Dear Miss Information,
    After my girlfriend Maddi and I broke up, we stayed best friends. She did not get along with my next girlfriend, Karen. Karen was jealous of Maddi; Maddi didn’t like Karen and felt I deserved better. The two fought constantly. After a long period of tension, Karen and I broke up.
    Just days afterward, Maddi tried to "win me back." I felt hurt because Maddi had promised me she had no ulterior motives in staying friends. Now I’m realizing what Karen saw the whole time: Maddi never wanted to be “just friends.”
    Maddi and I haven’t spoken since, and Karen and I are working on being friends again. When Maddi wasn’t an issue, Karen and I were completely happy. We never fought. Our sex life was great, and we were an amazing couple.
    I want to be with Karen again and move past the Maddi situation. But the whole thing hurt her so badly that I don’t know where to start. What do I do? — Ex Hex

Dear Ex Hex,
    When a friend whom you also used to fuck doesn’t dig your significant other, there’s usually something amiss. In other words, MADDI HOT. BURN BABY. STAY AWAY.
    I’m all about being friends with exes, but everything about Miss Maddi, from the "she’s not good enough for you" shit to the post-breakup pounce, tells me this girl is not viable friend material. You took a good first step by cutting off ties.
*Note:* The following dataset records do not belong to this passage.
import Mathlib
import Summits.AtomisticToContinuum.HydrodynamicLimit.Theses.CollisionIsometryCLT

/-!
# Crux `DiffuseBackwardInfluence` (stmt-AtomisticToContinuum-12950) — crux-ideate round 1, ideator 2

Typed first lemmas of the two idea cards of this seat:

* §1 card `gram-coherence-cascade` — the Gram-shape potential `Φ = Σ_{i,k} ‖M_ik M_ikᵀ‖_F²`, its
  EXACT jump at a collision (all gain carried by the pre-contact cross-Gram `C = M_ik M_jkᵀ`),
  monotonicity when `C = 0` for ARBITRARY normals, the per-source conservation law
  `Σ_i ‖S_ik‖² + Σ_{i≠j} ‖C^{ij}_k‖² = 3` (PROVED), and the typed statistical target
  `CoherenceSubordination` over the crux's own frozen-geometry transfer.
* §2 card `right-angle-rigidity` — every frozen-geometry collision is the Householder reflection of
  `(ℝ³)^{N+1}` along the root `e_i ⊗ ω − e_j ⊗ ω` (PROVED), inner products of two roots (PROVED), the
  arithmetic step "cos θ / 2 a large-rank Coxeter cosine ⇒ θ ∈ {0, 90°, 180°}" (PROVED), and the
  typed classification facts `DihedralFiniteRational`, `LargeRankRootCosines` (cited, unproved).

Nothing here restates or weakens the crux; the crux decl is
`Summit.AtomisticToContinuum.HydrodynamicLimit.Theses.CollisionIsometryCLT.DiffuseBackwardInfluence`.
§0 copies the crux's `let M` with the step count made explicit (same text as the crux, and as
`IdeatorOneG2Sketch.lean` §0, so that the two seats' objects agree definitionally).
-/

namespace Summit.AtomisticToContinuum.HydrodynamicLimit.Cruxes.DiffuseBackwardInfluence.IdeatorTwo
Now you’ve got to show Karen that Maddi is out of the picture. You can’t be half-assed on this one: MADDI BAD. KAREN GOOD.
    By the way — how the fuck did you allow this to happen in the first place? Did the idea of two girls fighting over you help you get over the fact that you had a bowl cut and whacked off to mammogram brochures in the seventh grade? If so, your self-esteem needs some fine-tuning. Next time you’re in a relationship (let’s hope, with Karen), tell your girl what you need to make you feel more wanted. It’s a lot more effective than using an ex as an emotional pawn.


Dear Miss Information,
    I like anime, alternative music and Kevin Smith movies. My friends are more of the makeup-wearing, club-hopping type. They have active social lives, and mine is stuck in neutral. Since I’m not like most of my friends, it’s hard for me to find anyone to start a relationship with. It’s even more difficult because I’m such a homebody. What should I do to find that special someone? — Punk Rock Girl


Dear Punk Rock Girl,
    Unlike requests for meaningless yet mindblowing sex with young men resembling Michael Ealy, this is the kind of letter I get two to three times a week. Whether they’re from men, women, gays, straights, gym rats or renaissance-fair attendees, the letters all contain the same question: How can I meet someone who sets my heart a-flutter?
    Lots of folks say you can’t set out to meet someone — it just has to happen. This is total bullshit, and anyone who’s ever heard of what our Commander-in-Chief likes to call “the Internets” should know better. Meeting people online is perfect for a homebody like you, Punk Rock Girl, and I’m not just talking about online dating, though that’s an obvious start. Start a blog, post an ad on a community site like Craigslist, get active in discussion forums and bulletin boards, and use those social networking sites for more than checking up on ex-boyfriends. At the risk of unmasking myself as an überdork, I’ll let you in on a little secret: most of my friends (including boyfriends) have been acquired this way.
    Once you find a guy you jibe with, don’t be afraid to suggest a real-life meet-up. Don’t worry about coming off like a weirdo. Many times, your online compatriot will want the same thing but be too chickenshit to suggest it.
    I’m sure I’m leaving out other, non-online options, but this week’s column has gone on too long already. What about you, lovely readers? How do you meet new people? Send your suggestions and stories to erin@nerve.com, and I’ll throw a few in next week’s column. Unless, of course, I hear from Michael Ealy . . .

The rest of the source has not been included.